Your objective: Copy the records below word for word, leaving out nothing.

Dataset extract:
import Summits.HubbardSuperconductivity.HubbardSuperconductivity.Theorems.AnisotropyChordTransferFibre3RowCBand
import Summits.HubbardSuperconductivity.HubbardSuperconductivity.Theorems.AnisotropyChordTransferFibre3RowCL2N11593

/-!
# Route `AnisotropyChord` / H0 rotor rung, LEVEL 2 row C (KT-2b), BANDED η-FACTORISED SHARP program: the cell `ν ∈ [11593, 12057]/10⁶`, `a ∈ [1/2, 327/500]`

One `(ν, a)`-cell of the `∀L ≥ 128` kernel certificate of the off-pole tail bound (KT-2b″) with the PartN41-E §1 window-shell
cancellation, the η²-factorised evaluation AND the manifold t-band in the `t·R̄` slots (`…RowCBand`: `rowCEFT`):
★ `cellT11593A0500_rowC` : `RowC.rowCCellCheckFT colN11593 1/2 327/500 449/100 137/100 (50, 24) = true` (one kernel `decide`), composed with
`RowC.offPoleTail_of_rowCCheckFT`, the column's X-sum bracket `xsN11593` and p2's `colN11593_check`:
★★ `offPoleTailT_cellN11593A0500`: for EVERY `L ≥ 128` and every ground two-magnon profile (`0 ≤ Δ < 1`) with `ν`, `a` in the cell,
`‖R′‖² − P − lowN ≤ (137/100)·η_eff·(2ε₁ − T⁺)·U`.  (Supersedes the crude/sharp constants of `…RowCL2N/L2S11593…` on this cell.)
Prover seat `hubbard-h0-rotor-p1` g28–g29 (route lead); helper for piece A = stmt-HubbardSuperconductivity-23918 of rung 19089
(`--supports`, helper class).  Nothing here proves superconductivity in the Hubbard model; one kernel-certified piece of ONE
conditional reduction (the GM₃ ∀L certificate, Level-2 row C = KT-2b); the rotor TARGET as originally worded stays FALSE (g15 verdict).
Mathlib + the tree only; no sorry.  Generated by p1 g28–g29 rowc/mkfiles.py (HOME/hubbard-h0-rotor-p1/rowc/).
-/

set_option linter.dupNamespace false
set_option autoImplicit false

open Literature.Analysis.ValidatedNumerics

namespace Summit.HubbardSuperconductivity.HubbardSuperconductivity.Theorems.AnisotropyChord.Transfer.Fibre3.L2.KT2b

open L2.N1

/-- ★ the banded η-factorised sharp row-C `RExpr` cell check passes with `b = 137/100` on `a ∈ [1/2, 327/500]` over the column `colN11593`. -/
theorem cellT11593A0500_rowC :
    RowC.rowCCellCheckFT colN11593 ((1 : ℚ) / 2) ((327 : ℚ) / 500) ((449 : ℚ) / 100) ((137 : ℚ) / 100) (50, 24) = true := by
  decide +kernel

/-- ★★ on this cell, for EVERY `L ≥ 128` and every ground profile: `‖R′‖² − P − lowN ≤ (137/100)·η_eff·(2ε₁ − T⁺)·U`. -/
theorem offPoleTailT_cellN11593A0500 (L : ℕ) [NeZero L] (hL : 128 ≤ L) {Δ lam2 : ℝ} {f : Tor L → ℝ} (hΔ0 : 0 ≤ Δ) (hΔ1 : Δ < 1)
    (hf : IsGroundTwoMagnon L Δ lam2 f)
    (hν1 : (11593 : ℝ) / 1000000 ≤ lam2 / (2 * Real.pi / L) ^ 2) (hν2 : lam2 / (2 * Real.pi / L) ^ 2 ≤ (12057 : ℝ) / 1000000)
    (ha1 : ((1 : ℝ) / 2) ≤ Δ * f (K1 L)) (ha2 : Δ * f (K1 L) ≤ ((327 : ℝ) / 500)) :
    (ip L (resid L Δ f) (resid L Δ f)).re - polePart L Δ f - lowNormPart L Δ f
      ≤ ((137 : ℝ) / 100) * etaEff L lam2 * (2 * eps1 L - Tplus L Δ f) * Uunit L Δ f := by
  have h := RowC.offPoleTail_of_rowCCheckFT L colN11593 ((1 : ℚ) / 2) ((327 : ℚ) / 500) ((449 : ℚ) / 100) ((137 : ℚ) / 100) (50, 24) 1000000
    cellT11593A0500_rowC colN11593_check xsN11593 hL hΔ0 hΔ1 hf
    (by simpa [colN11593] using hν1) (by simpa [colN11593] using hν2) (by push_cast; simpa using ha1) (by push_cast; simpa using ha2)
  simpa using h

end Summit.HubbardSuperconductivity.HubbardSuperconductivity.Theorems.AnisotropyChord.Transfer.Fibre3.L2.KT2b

Result of the task:
import Summits.HubbardSuperconductivity.HubbardSuperconductivity.Theorems.AnisotropyChordTransferFibre3RowCBand
import Summits.HubbardSuperconductivity.HubbardSuperconductivity.Theorems.AnisotropyChordTransferFibre3RowCL2N11593

/-!
# Route `AnisotropyChord` / H0 rotor rung, LEVEL 2 row C (KT-2b), BANDED η-FACTORISED SHARP program: the cell `ν ∈ [11593, 12057]/10⁶`, `a ∈ [1/2, 327/500]`

One `(ν, a)`-cell of the `∀L ≥ 128` kernel certificate of the off-pole tail bound (KT-2b″) with the PartN41-E §1 window-shell
cancellation, the η²-factorised evaluation AND the manifold t-band in the `t·R̄` slots (`…RowCBand`: `rowCEFT`):
★ `cellT11593A0500_rowC` : `RowC.rowCCellCheckFT colN11593 1/2 327/500 449/100 137/100 (50, 24) = true` (one kernel `decide`), composed with
`RowC.offPoleTail_of_rowCCheckFT`, the column's X-sum bracket `xsN11593` and p2's `colN11593_check`:
★★ `offPoleTailT_cellN11593A0500`: for EVERY `L ≥ 128` and every ground two-magnon profile (`0 ≤ Δ < 1`) with `ν`, `a` in the cell,
`‖R′‖² − P − lowN ≤ (137/100)·η_eff·(2ε₁ − T⁺)·U`.  (Supersedes the crude/sharp constants of `…RowCL2N/L2S11593…` on this cell.)
Prover seat `hubbard-h0-rotor-p1` g28–g29 (route lead); helper for piece A = stmt-HubbardSuperconductivity-23918 of rung 19089
(`--supports`, helper class).  Nothing here proves superconductivity in the Hubbard model; one kernel-certified piece of ONE
conditional reduction (the GM₃ ∀L certificate, Level-2 row C = KT-2b); the rotor TARGET as originally worded stays FALSE (g15 verdict).
Mathlib + the tree only; no sorry.  Generated by p1 g28–g29 rowc/mkfiles.py (HOME/hubbard-h0-rotor-p1/rowc/).
-/

set_option linter.dupNamespace false
set_option autoImplicit false

open Literature.Analysis.ValidatedNumerics

namespace Summit.HubbardSuperconductivity.HubbardSuperconductivity.Theorems.AnisotropyChord.Transfer.Fibre3.L2.KT2b

open L2.N1

/-- ★ the banded η-factorised sharp row-C `RExpr` cell check passes with `b = 137/100` on `a ∈ [1/2, 327/500]` over the column `colN11593`. -/
theorem cellT11593A0500_rowC :
    RowC.rowCCellCheckFT colN11593 ((1 : ℚ) / 2) ((327 : ℚ) / 500) ((449 : ℚ) / 100) ((137 : ℚ) / 100) (50, 24) = true := by
  decide +kernel

/-- ★★ on this cell, for EVERY `L ≥ 128` and every ground profile: `‖R′‖² − P − lowN ≤ (137/100)·η_eff·(2ε₁ − T⁺)·U`. -/
theorem offPoleTailT_cellN11593A0500 (L : ℕ) [NeZero L] (hL : 128 ≤ L) {Δ lam2 : ℝ} {f : Tor L → ℝ} (hΔ0 : 0 ≤ Δ) (hΔ1 : Δ < 1)
    (hf : IsGroundTwoMagnon L Δ lam2 f)
    (hν1 : (11593 : ℝ) / 1000000 ≤ lam2 / (2 * Real.pi / L) ^ 2) (hν2 : lam2 / (2 * Real.pi / L) ^ 2 ≤ (12057 : ℝ) / 1000000)
    (ha1 : ((1 : ℝ) / 2) ≤ Δ * f (K1 L)) (ha2 : Δ * f (K1 L) ≤ ((327 : ℝ) / 500)) :
    (ip L (resid L Δ f) (resid L Δ f)).re - polePart L Δ f - lowNormPart L Δ f
      ≤ ((137 : ℝ) / 100) * etaEff L lam2 * (2 * eps1 L - Tplus L Δ f) * Uunit L Δ f := by
  have h := RowC.offPoleTail_of_rowCCheckFT L colN11593 ((1 : ℚ) / 2) ((327 : ℚ) / 500) ((449 : ℚ) / 100) ((137 : ℚ) / 100) (50, 24) 1000000
    cellT11593A0500_rowC colN11593_check xsN11593 hL hΔ0 hΔ1 hf
    (by simpa [colN11593] using hν1) (by simpa [colN11593] using hν2) (by push_cast; simpa using ha1) (by push_cast; simpa using ha2)
  simpa using h

end Summit.HubbardSuperconductivity.HubbardSuperconductivity.Theorems.AnisotropyChord.Transfer.Fibre3.L2.KT2b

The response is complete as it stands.